THE PROBLEM ▸
Read the listing below and copy out every line that holds "Finset".
# # #
/-! ### §2 Near the origin the isotropic variables are controlled by the frame variables -/

/-- `|v₁| + |v₂| ≤ √2·|v|`. [folklore] -/
theorem abs_add_abs_le_sqrt_two_mul_norm (v : Fin 2 → ℤ) :
    |(v 0 : ℝ)| + |(v 1 : ℝ)| ≤ Real.sqrt 2 * Real.sqrt ((v 0 : ℝ) ^ 2 + (v 1 : ℝ) ^ 2) := by
  rw [← Real.sqrt_mul (by norm_num : (0 : ℝ) ≤ 2)]
  have h0 := abs_nonneg (v 0 : ℝ)
  have h1 := abs_nonneg (v 1 : ℝ)
  have e0 : |(v 0 : ℝ)| ^ 2 = (v 0 : ℝ) ^ 2 := sq_abs _
  have e1 : |(v 1 : ℝ)| ^ 2 = (v 1 : ℝ) ^ 2 := sq_abs _
  have hsq : (|(v 0 : ℝ)| + |(v 1 : ℝ)|) ^ 2 ≤ 2 * ((v 0 : ℝ) ^ 2 + (v 1 : ℝ) ^ 2) := by
    nlinarith [sq_nonneg (|(v 0 : ℝ)| - |(v 1 : ℝ)|), e0, e1]
  have h := Real.abs_le_sqrt hsq
  rwa [abs_of_nonneg (by positivity)] at h

/-- **In the near region the isotropic `ℓ¹` size is bounded by the frame sizes**: if `ã_{v⊥}(z) = −v₂z̃₁ + v₁z̃₂` and `ã_v(z) = v₁z̃₁ + v₂z̃₂`
(the exact frame coordinates, `valMinAbs_frame_eq_of_near`), then `|z̃₁| + |z̃₂| ≤ (2√2/|v|)·(|ã_{v⊥}| + |ã_v|)`. [folklore] -/
theorem abs_add_abs_le_of_frame_eq {v : Fin 2 → ℤ} (hv : v ≠ 0) {z₀ z₁ Yv Zv : ℝ}
    (hY : Yv = (-(v 1 : ℝ)) * z₀ + (v 0 : ℝ) * z₁) (hZ : Zv = (v 0 : ℝ) * z₀ + (v 1 : ℝ) * z₁) :
    |z₀| + |z₁| ≤ 2 * Real.sqrt 2 / Real.sqrt ((v 0 : ℝ) ^ 2 + (v 1 : ℝ) ^ 2) * (|Yv| + |Zv|) := by
  set r : ℝ := Real.sqrt ((v 0 : ℝ) ^ 2 + (v 1 : ℝ) ^ 2) with hr
  have hv2 : (0 : ℝ) < (v 0 : ℝ) ^ 2 + (v 1 : ℝ) ^ 2 := by
    rcases Function.ne_iff.1 hv with ⟨i, hi⟩
    fin_cases i
    · have : (v 0 : ℝ) ≠ 0 := by exact_mod_cast hi
      positivity
    · have : (v 1 : ℝ) ≠ 0 := by exact_mod_cast hi
      positivity
  have hr0 : 0 < r := Real.sqrt_pos.2 hv2
  have hr2 : r ^ 2 = (v 0 : ℝ) ^ 2 + (v 1 : ℝ) ^ 2 := Real.sq_sqrt hv2.le
  -- inversion of the frame
  have e0 : r ^ 2 * z₀ = (-(v 1 : ℝ)) * Yv + (v 0 : ℝ) * Zv := by rw [hr2, hY, hZ]; ring
  have e1 : r ^ 2 * z₁ = (v 0 : ℝ) * Yv + (v 1 : ℝ) * Zv := by rw [hr2, hY, hZ]; ring
  have hsum := abs_add_abs_le_sqrt_two_mul_norm v
  rw [← hr] at hsum
  have b0 : r ^ 2 * |z₀| ≤ (|(v 0 : ℝ)| + |(v 1 : ℝ)|) * (|Yv| + |Zv|) := by
    have : r ^ 2 * |z₀| = |r ^ 2 * z₀| := by rw [abs_mul, abs_of_pos (pow_pos hr0 2)]
    rw [this, e0]
    calc |(-(v 1 : ℝ)) * Yv + (v 0 : ℝ) * Zv| ≤ |(-(v 1 : ℝ)) * Yv| + |(v 0 : ℝ) * Zv| := abs_add_le _ _
      _ = |(v 1 : ℝ)| * |Yv| + |(v 0 : ℝ)| * |Zv| := by rw [abs_mul, abs_mul, abs_neg]
      _ ≤ (|(v 0 : ℝ)| + |(v 1 : ℝ)|) * (|Yv| + |Zv|) := by
          nlinarith [abs_nonneg (v 0 : ℝ), abs_nonneg (v 1 : ℝ), abs_nonneg Yv, abs_nonneg Zv]
  have b1 : r ^ 2 * |z₁| ≤ (|(v 0 : ℝ)| + |(v 1 : ℝ)|) * (|Yv| + |Zv|) := by
    have : r ^ 2 * |z₁| = |r ^ 2 * z₁| := by rw [abs_mul, abs_of_pos (pow_pos hr0 2)]
    rw [this, e1]
    calc |(v 0 : ℝ) * Yv + (v 1 : ℝ) * Zv| ≤ |(v 0 : ℝ) * Yv| + |(v 1 : ℝ) * Zv| := abs_add_le _ _
      _ = |(v 0 : ℝ)| * |Yv| + |(v 1 : ℝ)| * |Zv| := by rw [abs_mul, abs_mul]
      _ ≤ (|(v 0 : ℝ)| + |(v 1 : ℝ)|) * (|Yv| + |Zv|) := by
          nlinarith [abs_nonneg (v 0 : ℝ), abs_nonneg (v 1 : ℝ), abs_nonneg Yv, abs_nonneg Zv]
  have hYZ : 0 ≤ |Yv| + |Zv| := by positivity
  have key : r ^ 2 * (|z₀| + |z₁|) ≤ 2 * Real.sqrt 2 * r * (|Yv| + |Zv|) := by
    have := mul_le_mul_of_nonneg_right hsum hYZ
    nlinarith [b0, b1, this]
  rw [div_mul_eq_mul_div, le_div_iff₀ hr0]
  have : (|z₀| + |z₁|) * r * r = r ^ 2 * (|z₀| + |z₁|) := by ring
  nlinarith [key, hr0, abs_nonneg z₀, abs_nonneg z₁]
/-! ## §2  The centred Perron comb is a pair of dipoles -/

/-- At the window `c = L₂/2 + δ` the signed 4-path comb of `SemilocalDeletionPairCeiling` (nodes `−c+δ, −c+δ+(L₂−L₁), −c+δ+L₁,
−c+δ+L₂`, signs `−1, −θ, θ, 1`) is CENTRED and equals `−(d_{L₂} + θ·d_{2L₁−L₂})`, `d_L(t) = h(t + L/2) − h(t − L/2)`. -/
theorem pairComb_apply (h : ℝ → ℂ) (L₁ L₂ δ θ t : ℝ) :
    (∑ i ∈ Finset.range 4, (([-1, -θ, θ, 1].getD i (0 : ℝ) : ℝ) : ℂ) *
        h (t - [-(L₂ / 2 + δ) + δ, -(L₂ / 2 + δ) + δ + (L₂ - L₁), -(L₂ / 2 + δ) + δ + L₁, -(L₂ / 2 + δ) + δ + L₂].getD i 0)) =
      -((h (t + L₂ / 2) - h (t - L₂ / 2)) + (θ : ℂ) * (h (t + (2 * L₁ - L₂) / 2) - h (t - (2 * L₁ - L₂) / 2))) := by
  have e0 : t - (-(L₂ / 2 + δ) + δ) = t + L₂ / 2 := by ring
  have e1 : t - (-(L₂ / 2 + δ) + δ + (L₂ - L₁)) = t + (2 * L₁ - L₂) / 2 := by ring
  have e2 : t - (-(L₂ / 2 + δ) + δ + L₁) = t - (2 * L₁ - L₂) / 2 := by ring
  have e3 : t - (-(L₂ / 2 + δ) + δ + L₂) = t - L₂ / 2 := by ring
  simp only [Finset.sum_range_succ, Finset.sum_range_zero, zero_add, List.getD_cons_zero, List.getD_cons_succ]
  rw [e0, e1, e2, e3]
  push_cast
  ring

/-- PARITY of the centred comb: `h` even ⇒ comb odd. -/
theorem pairComb_odd_of_even (heven : ∀ t, h (-t) = h t) (L₁ L₂ δ θ t : ℝ) :
    (∑ i ∈ Finset.range 4, (([-1, -θ, θ, 1].getD i (0 : ℝ) : ℝ) : ℂ) *
        h (-t - [-(L₂ / 2 + δ) + δ, -(L₂ / 2 + δ) + δ + (L₂ - L₁), -(L₂ / 2 + δ) + δ + L₁, -(L₂ / 2 + δ) + δ + L₂].getD i 0)) =
      -(∑ i ∈ Finset.range 4, (([-1, -θ, θ, 1].getD i (0 : ℝ) : ℝ) : ℂ) *
        h (t - [-(L₂ / 2 + δ) + δ, -(L₂ / 2 + δ) + δ + (L₂ - L₁), -(L₂ / 2 + δ) + δ + L₁, -(L₂ / 2 + δ) + δ + L₂].getD i 0)) := by
  rw [pairComb_apply, pairComb_apply, dipole_odd_of_even heven, dipole_odd_of_even heven]
  ring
# # #
RESULT ▸
    (∑ i ∈ Finset.range 4, (([-1, -θ, θ, 1].getD i (0 : ℝ) : ℝ) : ℂ) *
  simp only [Finset.sum_range_succ, Finset.sum_range_zero, zero_add, List.getD_cons_zero, List.getD_cons_succ]
    (∑ i ∈ Finset.range 4, (([-1, -θ, θ, 1].getD i (0 : ℝ) : ℝ) : ℂ) *
      -(∑ i ∈ Finset.range 4, (([-1, -θ, θ, 1].getD i (0 : ℝ) : ℝ) : ℂ) *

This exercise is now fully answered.